As an Infrastructure Architect, I am constantly committed to maintaining operations and analyzing errors. So after simulating various error scenarios, such as directory deletions and removing files from the S3 bucket, I was able to view the logs via syslog. I found that Mountpoint only logs high-severity events and verbose logging can be enabled with the --debug option.

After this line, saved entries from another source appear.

import Mathlib.RingTheory.RootsOfUnity.PrimitiveRoots
import Mathlib.Algebra.BigOperators.Pi
import Mathlib.Algebra.Group.TypeTags.Basic
import Mathlib.Data.ZMod.Basic
import HarnessLib

/-!
# Transport of level-`M` similitude data along a pair of bases with corresponding Gram values

Layer `Literature/GroupTheory/FiniteAbelian`, namespace `Literature.GroupTheory.FiniteAbelian`.
THEOREMS ONLY (no definition, no named fact, no instance, no `sorry`).

The pure algebra of [Lan2013PELCompactifications] Lemma 1.3.6.6 («symplectic-liftable at one geometric point ⇒ at every geometric
point of the connected base»), finite level `M` (cell hodgecm-mathlib (h9-S): ★ `SymplecticLiftOfFiniteLevels` makes liftability
level-by-level).  Two «fibres» are abstract commutative groups `V₀`, `V₁` (the `M`-torsion of `A_{s̄₀}`, `A_{s̄₁}`) with pairings
`pᵢ : Vᵢ → Vᵢ → Ωᵢ` into domains (the level-`M` Weil pairings), bimultiplicative with values in `μ_M`; BASES
`Ψᵢ : (ℤ/M)^I ⥲ Vᵢ` (a universal level-`M` structure of a connected finite étale cover read at two geometric points) whose
GRAM VALUES CORRESPOND under a map `χ : Ω₀ → Ω₁` compatible with powers on `μ_M(Ω₀)` and carrying primitive roots to primitive
roots (★ `RootsOfUnityEvaluationTransport.exists_rootsOfUnity_transport`): `χ (p₀ (Ψ₀ e_a) (Ψ₀ e_b)) = p₁ (Ψ₁ e_a) (Ψ₁ e_b)`.
THEN every level-`M` similitude datum at `0` — `ζ₀` primitive, `L₀ : (ℤ/M)^I ⥲ V₀` with `p₀ (L₀ x) (L₀ y) = ζ₀^{E(x,y)}` and
markings `(L₀ e_i)^k = m₀ i` — TRANSPORTS to one at `1` along `ι := Ψ₁ ∘ Ψ₀⁻¹` and `χ`, with markings `m₁ i` whenever the markings
have the same coordinates in the two bases.

* §1 `apply_one_left_eq_one` / `apply_one_right_eq_one` (a bimultiplicative `μ_M`-valued pairing is `1` on the unit),
  `map_mul_of_pow_eq_one` (`χ` compatible with powers + a primitive root ⇒ `χ` multiplicative on `μ_M`),
  `monoidHom_ext_single` (homomorphisms out of `(ℤ/M)^I` are determined on the `e_a`);
* §2 `pairing_basis_eq` — the Gram correspondence extends from basis pairs to ALL pairs: `p₁ (Ψ₁ v) (Ψ₁ w) = χ (p₀ (Ψ₀ v) (Ψ₀ w))`;
* §3 **`exists_similitude_transport`** — THE HEAD.

Cell hodgecm-mathlib (D-0151), F-DAG (h9) symplectic half, (W3-alg) brick 2 (census `B-provers/B-p13/g18/CENSUS-h9S-W2-FibreIdentification` §3).
Count-neutral; HC_CM is proved only modulo the 7 printed citations until rung 0 closes — nothing here is about HC.

## References
* [Lan2013PELCompactifications] K.-W. Lan, *Arithmetic compactifications of PEL-type Shimura varieties* (2013), §1.3.6 Lemma 1.3.6.6
  and Cor. 1.3.6.7 (pp. 81–82); §1.3.7 Lemma 1.3.7.2 (p. 83).
-/

set_option autoImplicit false

namespace Literature.GroupTheory.FiniteAbelian

/-! ## §1 Bimultiplicative `μ_M`-valued pairings; maps compatible with powers; homomorphisms out of `(ℤ/M)^I` -/

section Pairing

variable {V Ω : Type*} [CommGroup V] [CommRing Ω] [IsDomain Ω] {M : ℕ} (p : V → V → Ω)

/-- A bimultiplicative pairing with `M`-torsion values (`M ≠ 0`) is `1` on the unit, left slot.
[cite: Lan2013PELCompactifications, §1.3.6 Lemma 1.3.6.6 (pp. 81–82)] -/
theorem apply_one_left_eq_one (hM : M ≠ 0) (hl : ∀ x y z, p (x * y) z = p x z * p y z) (hv : ∀ x y, p x y ^ M = 1) (z : V) :
    p 1 z = 1 := by
  have h := hl 1 1 z
  rw [one_mul] at h
  have hne : p 1 z ≠ 0 := fun h0 => by
    have := hv 1 z
    rw [h0, zero_pow hM] at this
    exact zero_ne_one this
  -- `p = p * p` with `p ≠ 0`
  have : p 1 z * (p 1 z - 1) = 0 := by rw [mul_sub, mul_one, ← h, sub_self]
  rcases mul_eq_zero.1 this with h0 | h1
  · exact (hne h0).elim
  · exact sub_eq_zero.1 h1

/-- A bimultiplicative pairing with `M`-torsion values (`M ≠ 0`) is `1` on the unit, right slot.
[cite: Lan2013PELCompactifications, §1.3.6 Lemma 1.3.6.6 (pp. 81–82)] -/
theorem apply_one_right_eq_one (hM : M ≠ 0) (hr : ∀ x y z, p x (y * z) = p x y * p x z) (hv : ∀ x y, p x y ^ M = 1) (x : V) :
    p x 1 = 1 :=
  apply_one_left_eq_one (fun a b => p b a) hM (fun a b c => hr c a b) (fun a b => hv b a) x

end Pairing

/-- **A map compatible with powers on `μ_M` is multiplicative on `μ_M`** when `Ω₀` has a primitive `M`-th root `ζ`: every
`M`-th root of unity is `ζ^i`, and `χ(ζ^{i+j}) = χ(ζ)^{i+j}`. [cite: Lan2013PELCompactifications, §1.3.6 Lemma 1.3.6.6 (pp. 81–82)] -/
theorem map_mul_of_pow_eq_one {Ω₀ Ω₁ : Type*} [CommRing Ω₀] [IsDomain Ω₀] [CommMonoid Ω₁] {M : ℕ} [NeZero M] {ζ : Ω₀}
    (hζ : IsPrimitiveRoot ζ M) (χ : Ω₀ → Ω₁) (hχ : ∀ z : Ω₀, z ^ M = 1 → ∀ e : ℕ, χ (z ^ e) = χ z ^ e)
    {z z' : Ω₀} (hz : z ^ M = 1) (hz' : z' ^ M = 1) : χ (z * z') = χ z * χ z' := by
  obtain ⟨i, -, rfl⟩ := hζ.eq_pow_of_pow_eq_one hz
  obtain ⟨j, -, rfl⟩ := hζ.eq_pow_of_pow_eq_one hz'
  rw [← pow_add, hχ ζ hζ.pow_eq_one, hχ ζ hζ.pow_eq_one, hχ ζ hζ.pow_eq_one, pow_add]

/-- `χ 1 = 1` for a map compatible with powers on `μ_M`. [cite: Lan2013PELCompactifications, §1.3.6 Lemma 1.3.6.6 (pp. 81–82)] -/
theorem map_one_of_pow {Ω₀ Ω₁ : Type*} [Monoid Ω₀] [Monoid Ω₁] {M : ℕ} (χ : Ω₀ → Ω₁)
    (hχ : ∀ z : Ω₀, z ^ M = 1 → ∀ e : ℕ, χ (z ^ e) = χ z ^ e) : χ 1 = 1 := by
  have h := hχ 1 (one_pow M) 0
  rwa [pow_zero, pow_zero] at h

/-- **Homomorphisms out of `(ℤ/M)^I` are determined by their values on the basis vectors `e_a`** (`Pi.single a 1`).
[cite: Lan2013PELCompactifications, §1.3.7 Lemma 1.3.7.2 (p. 83)] -/
theorem monoidHom_ext_single {I : Type*} [Fintype I] [DecidableEq I] {M : ℕ} [NeZero M] {N : Type*} [CommMonoid N]
    {f f' : Multiplicative (I → ZMod M) →* N}
    (h : ∀ a : I, f (Multiplicative.ofAdd (Pi.single a 1)) = f' (Multiplicative.ofAdd (Pi.single a 1))) : f = f' := by
  refine MonoidHom.ext fun x => ?_
  have hx : x = ∏ a, Multiplicative.ofAdd (Pi.single a ((Multiplicative.toAdd x) a)) := by
    rw [← ofAdd_sum, Finset.univ_sum_single, ofAdd_toAdd]
  rw [hx, map_prod, map_prod]
  refine Finset.prod_congr rfl fun a _ => ?_
  have h1 : (Pi.single a ((Multiplicative.toAdd x) a) : I → ZMod M) = ((Multiplicative.toAdd x) a).val • Pi.single a 1 := by
    rw [← Pi.single_smul, nsmul_eq_mul, mul_one, ZMod.natCast_zmod_val]
  rw [h1, ofAdd_nsmul, map_pow, map_pow, h]

/-! ## §2 The Gram correspondence extends from basis pairs to all pairs -/

section Gram

variable {I : Type*} [Fintype I] [DecidableEq I] {M : ℕ} [NeZero M]
  {V₀ V₁ Ω₀ Ω₁ : Type*} [CommGroup V₀] [CommGroup V₁] [CommRing Ω₀] [IsDomain Ω₀] [CommRing Ω₁] [IsDomain Ω₁]
  (p₀ : V₀ → V₀ → Ω₀) (p₁ : V₁ → V₁ → Ω₁)
  (hl₀ : ∀ x y z, p₀ (x * y) z = p₀ x z * p₀ y z) (hr₀ : ∀ x y z, p₀ x (y * z) = p₀ x y * p₀ x z)
  (hv₀ : ∀ x y, p₀ x y ^ M = 1)
  (hl₁ : ∀ x y z, p₁ (x * y) z = p₁ x z * p₁ y z) (hr₁ : ∀ x y z, p₁ x (y * z) = p₁ x y * p₁ x z)
  (hv₁ : ∀ x y, p₁ x y ^ M = 1)
  (Ψ₀ : Multiplicative (I → ZMod M) →* V₀) (Ψ₁ : Multiplicative (I → ZMod M) →* V₁)
  {ζ : Ω₀} (hζ : IsPrimitiveRoot ζ M) (χ : Ω₀ → Ω₁) (hχ : ∀ z : Ω₀, z ^ M = 1 → ∀ e : ℕ, χ (z ^ e) = χ z ^ e)
  (hGram : ∀ a b : I, χ (p₀ (Ψ₀ (Multiplicative.ofAdd (Pi.single a 1))) (Ψ₀ (Multiplicative.ofAdd (Pi.single b 1)))) =
    p₁ (Ψ₁ (Multiplicative.ofAdd (Pi.single a 1))) (Ψ₁ (Multiplicative.ofAdd (Pi.single b 1))))

include hl₀ hr₀ hv₀ hl₁ hr₁ hv₁ hζ hχ hGram in
/-- **The Gram correspondence on basis pairs extends to all pairs**: `p₁ (Ψ₁ v) (Ψ₁ w) = χ (p₀ (Ψ₀ v) (Ψ₀ w))` for all `v, w` —
both sides are bimultiplicative in `(v, w)` (`χ` is multiplicative on `μ_M`, §1) and agree on the `(e_a, e_b)`.
[cite: Lan2013PELCompactifications, §1.3.6 Lemma 1.3.6.6 (pp. 81–82)] -/
theorem pairing_basis_eq (v w : Multiplicative (I → ZMod M)) : p₁ (Ψ₁ v) (Ψ₁ w) = χ (p₀ (Ψ₀ v) (Ψ₀ w)) := by
  have hM : M ≠ 0 := NeZero.ne M
  have hχ1 : χ 1 = 1 := map_one_of_pow χ hχ
  -- Step 1: for the basis vectors `e_a` on the left, agreement for all `w` (homomorphisms in `w`)
  have step1 : ∀ a : I, ∀ w, p₁ (Ψ₁ (Multiplicative.ofAdd (Pi.single a 1))) (Ψ₁ w) =
      χ (p₀ (Ψ₀ (Multiplicative.ofAdd (Pi.single a 1))) (Ψ₀ w)) := by
    intro a
    let F : Multiplicative (I → ZMod M) →* Ω₁ :=
      { toFun := fun w => p₁ (Ψ₁ (Multiplicative.ofAdd (Pi.single a 1))) (Ψ₁ w)
        map_one' := by rw [map_one]; exact apply_one_right_eq_one p₁ hM hr₁ hv₁ _
        map_mul' := fun x y => by simp only [map_mul]; exact hr₁ _ _ _ }
    let G : Multiplicative (I → ZMod M) →* Ω₁ :=
      { toFun := fun w => χ (p₀ (Ψ₀ (Multiplicative.ofAdd (Pi.single a 1))) (Ψ₀ w))
        map_one' := by rw [map_one, apply_one_right_eq_one p₀ hM hr₀ hv₀, hχ1]
        map_mul' := fun x y => by
          simp only [map_mul]
          rw [hr₀, map_mul_of_pow_eq_one hζ χ hχ (hv₀ _ _) (hv₀ _ _)] }
    have hFG : F = G := monoidHom_ext_single fun b => (hGram a b).symm
    intro w
    exact DFunLike.congr_fun hFG w
  -- Step 2: homomorphisms in `v`
  let F : Multiplicative (I → ZMod M) →* Ω₁ :=
    { toFun := fun v => p₁ (Ψ₁ v) (Ψ₁ w)
      map_one' := by rw [map_one]; exact apply_one_left_eq_one p₁ hM hl₁ hv₁ _
      map_mul' := fun x y => by simp only [map_mul]; exact hl₁ _ _ _ }
  let G : Multiplicative (I → ZMod M) →* Ω₁ :=
    { toFun := fun v => χ (p₀ (Ψ₀ v) (Ψ₀ w))
      map_one' := by rw [map_one, apply_one_left_eq_one p₀ hM hl₀ hv₀, hχ1]
      map_mul' := fun x y => by
        simp only [map_mul]
        rw [hl₀, map_mul_of_pow_eq_one hζ χ hχ (hv₀ _ _) (hv₀ _ _)] }
  have hFG : F = G := monoidHom_ext_single fun a => step1 a w
  exact DFunLike.congr_fun hFG v

end Gram

/-! ## §3 The transport of a level-`M` similitude datum -/

/-- **TRANSPORT OF LEVEL-`M` SIMILITUDE DATA.**  In the setting of §2 (two fibres `V₀, V₁` with bimultiplicative `μ_M`-valued
pairings `p₀, p₁`, bases `Ψ₀, Ψ₁ : (ℤ/M)^I ⥲ Vᵢ` with Gram values corresponding under `χ`, `χ` compatible with powers and
carrying primitive roots to primitive roots), let `(ζ₀, L₀)` be a level-`M` similitude at `0` — `ζ₀` a primitive `M`-th root,
`L₀ : (ℤ/M)^I ⥲ V₀` with `p₀ (L₀ x) (L₀ y) = ζ₀^{E(x,y)}` — with markings `(L₀ eᵢ)^k = m₀ i`, and let the markings `m₀, m₁`
have the same coordinates (`Ψ₀ cᵢ = m₀ i`, `Ψ₁ cᵢ = m₁ i`; e.g. the `2g` sections of a level-`N` structure read through a
universal level-`M` basis of a connected cover, ★ `TorsionPointsLocallyConstant`).  Then `(χ ζ₀, Ψ₁ ∘ Ψ₀⁻¹ ∘ L₀)` is a
level-`M` similitude at `1` with markings `m₁`.  With ★ `SymplecticLiftOfFiniteLevels` (König) this is the transport of
symplectic-liftability of [Lan2013PELCompactifications] Lemma 1.3.6.6, given the geometry that produces `Ψᵢ`, `χ` and the
Gram correspondence. [cite: Lan2013PELCompactifications, §1.3.6 Lemma 1.3.6.6 and Cor. 1.3.6.7 (pp. 81–82)] -/
theorem exists_similitude_transport {I : Type*} [Fintype I] [DecidableEq I] {M : ℕ} [NeZero M]
    {V₀ V₁ Ω₀ Ω₁ : Type*} [CommGroup V₀] [CommGroup V₁] [CommRing Ω₀] [IsDomain Ω₀] [CommRing Ω₁] [IsDomain Ω₁]
    (p₀ : V₀ → V₀ → Ω₀) (p₁ : V₁ → V₁ → Ω₁)
    (hl₀ : ∀ x y z, p₀ (x * y) z = p₀ x z * p₀ y z) (hr₀ : ∀ x y z, p₀ x (y * z) = p₀ x y * p₀ x z)
    (hv₀ : ∀ x y, p₀ x y ^ M = 1)
    (hl₁ : ∀ x y z, p₁ (x * y) z = p₁ x z * p₁ y z) (hr₁ : ∀ x y z, p₁ x (y * z) = p₁ x y * p₁ x z)
    (hv₁ : ∀ x y, p₁ x y ^ M = 1)
    (Ψ₀ : Multiplicative (I → ZMod M) →* V₀) (hΨ₀ : Function.Bijective Ψ₀)
    (Ψ₁ : Multiplicative (I → ZMod M) →* V₁) (hΨ₁ : Function.Bijective Ψ₁)
    (χ : Ω₀ → Ω₁) (hχprim : ∀ z : Ω₀, IsPrimitiveRoot z M → IsPrimitiveRoot (χ z) M)
    (hχ : ∀ z : Ω₀, z ^ M = 1 → ∀ e : ℕ, χ (z ^ e) = χ z ^ e)
    (hGram : ∀ a b : I, χ (p₀ (Ψ₀ (Multiplicative.ofAdd (Pi.single a 1))) (Ψ₀ (Multiplicative.ofAdd (Pi.single b 1)))) =
      p₁ (Ψ₁ (Multiplicative.ofAdd (Pi.single a 1))) (Ψ₁ (Multiplicative.ofAdd (Pi.single b 1))))
    (E : (I → ZMod M) → (I → ZMod M) → ZMod M) (k : ℕ) (m₀ : I → V₀) (m₁ : I → V₁)
    (hm : ∀ i : I, ∃ c : Multiplicative (I → ZMod M), Ψ₀ c = m₀ i ∧ Ψ₁ c = m₁ i)
    {ζ₀ : Ω₀} (hζ₀ : IsPrimitiveRoot ζ₀ M) (L₀ : Multiplicative (I → ZMod M) →* V₀) (hL₀ : Function.Bijective L₀)
    (hmark₀ : ∀ i : I, L₀ (Multiplicative.ofAdd (Pi.single i 1)) ^ k = m₀ i)
    (hpair₀ : ∀ x y : I → ZMod M, p₀ (L₀ (Multiplicative.ofAdd x)) (L₀ (Multiplicative.ofAdd y)) = ζ₀ ^ (E x y).val) :
    ∃ (ζ₁ : Ω₁) (L₁ : Multiplicative (I → ZMod M) →* V₁), IsPrimitiveRoot ζ₁ M ∧ Function.Bijective L₁ ∧
      (∀ i : I, L₁ (Multiplicative.ofAdd (Pi.single i 1)) ^ k = m₁ i) ∧
      ∀ x y : I → ZMod M, p₁ (L₁ (Multiplicative.ofAdd x)) (L₁ (Multiplicative.ofAdd y)) = χ ζ₀ ^ (E x y).val := by
  -- `ι := Ψ₁ ∘ Ψ₀⁻¹`
  let e₀ : Multiplicative (I → ZMod M) ≃* V₀ := MulEquiv.ofBijective Ψ₀ hΨ₀
  let T : V₀ →* V₁ := Ψ₁.comp e₀.symm.toMonoidHom
  have hT : ∀ c, T (Ψ₀ c) = Ψ₁ c := fun c => by
    change Ψ₁ (e₀.symm (e₀ c)) = Ψ₁ c
    rw [e₀.symm_apply_apply]
  have hTbij : Function.Bijective T := hΨ₁.comp e₀.symm.bijective
  refine ⟨χ ζ₀, T.comp L₀, hχprim ζ₀ hζ₀, hTbij.comp hL₀, fun i => ?_, fun x y => ?_⟩
  · -- markings
    obtain ⟨c, hc₀, hc₁⟩ := hm i
    rw [MonoidHom.comp_apply, ← map_pow, hmark₀ i, ← hc₀, hT, hc₁]
  · -- the similitude clause: `p₁ (T a) (T b) = χ (p₀ a b)` through §2
    have key : ∀ a b : V₀, p₁ (T a) (T b) = χ (p₀ a b) := fun a b => by
      obtain ⟨v, rfl⟩ := hΨ₀.2 a
      obtain ⟨w, rfl⟩ := hΨ₀.2 b
      rw [hT, hT]
      exact pairing_basis_eq p₀ p₁ hl₀ hr₀ hv₀ hl₁ hr₁ hv₁ Ψ₀ Ψ₁ hζ₀ χ hχ hGram v w
    have hcomp : ∀ z, (T.comp L₀) z = T (L₀ z) := fun _ => rfl
    rw [hcomp, hcomp, key, hpair₀, hχ ζ₀ hζ₀.pow_eq_one]

end Literature.GroupTheory.FiniteAbelian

#Sample of error logs from syslog during my testing 
$ journalctl -e SYSLOG_IDENTIFIER=mount-s3
Aug 11 19:53:09 mount-s3[58999]: [WARN] lookup{req=1408 ino=1 name="test-folder"}: mountpoint_s3::fuse: lookup failed: inode error: file does not exist
Aug 11 19:53:09 mount-s3[58999]: [WARN] lookup{req=1410 ino=1 name="test-folder"}: mountpoint_s3::fuse: lookup failed: inode error: file does not exist
Aug 11 19:53:46 mount-s3[58999]: [WARN] lookup{req=1454 ino=1 name="test-folder"}: mountpoint_s3::fuse: lookup failed: inode error: file does not exist
Aug 11 19:53:51 mount-s3[58999]: [WARN] lookup{req=1460 ino=1 name="TestFile_Write.txt"}: mountpoint_s3::fuse: lookup failed: inode error: file does not exist

Summary

Mountpoint integration simplifies data collaboration, provides a local storage feel, and is easy to set up and use. It will prove to be an amazing tool to seamlessly transfer and manage large datasets from Amazon S3 to a local environment for data analysis, without the need for time-consuming downloads or compromising on storage capacity. However, it has to be noted that it does not facilitate real-time editing capabilities and offline access to the data is not supported since it requires an active internet connection to access S3 resources. I also wished that it can be integrated with CloudWatch natively so that we can easily monitor and analyze traffic and errors. Overall, it's a valuable asset for cloud workflows, bridging the gap between cloud and local storage with convenience, flexibility and scalability.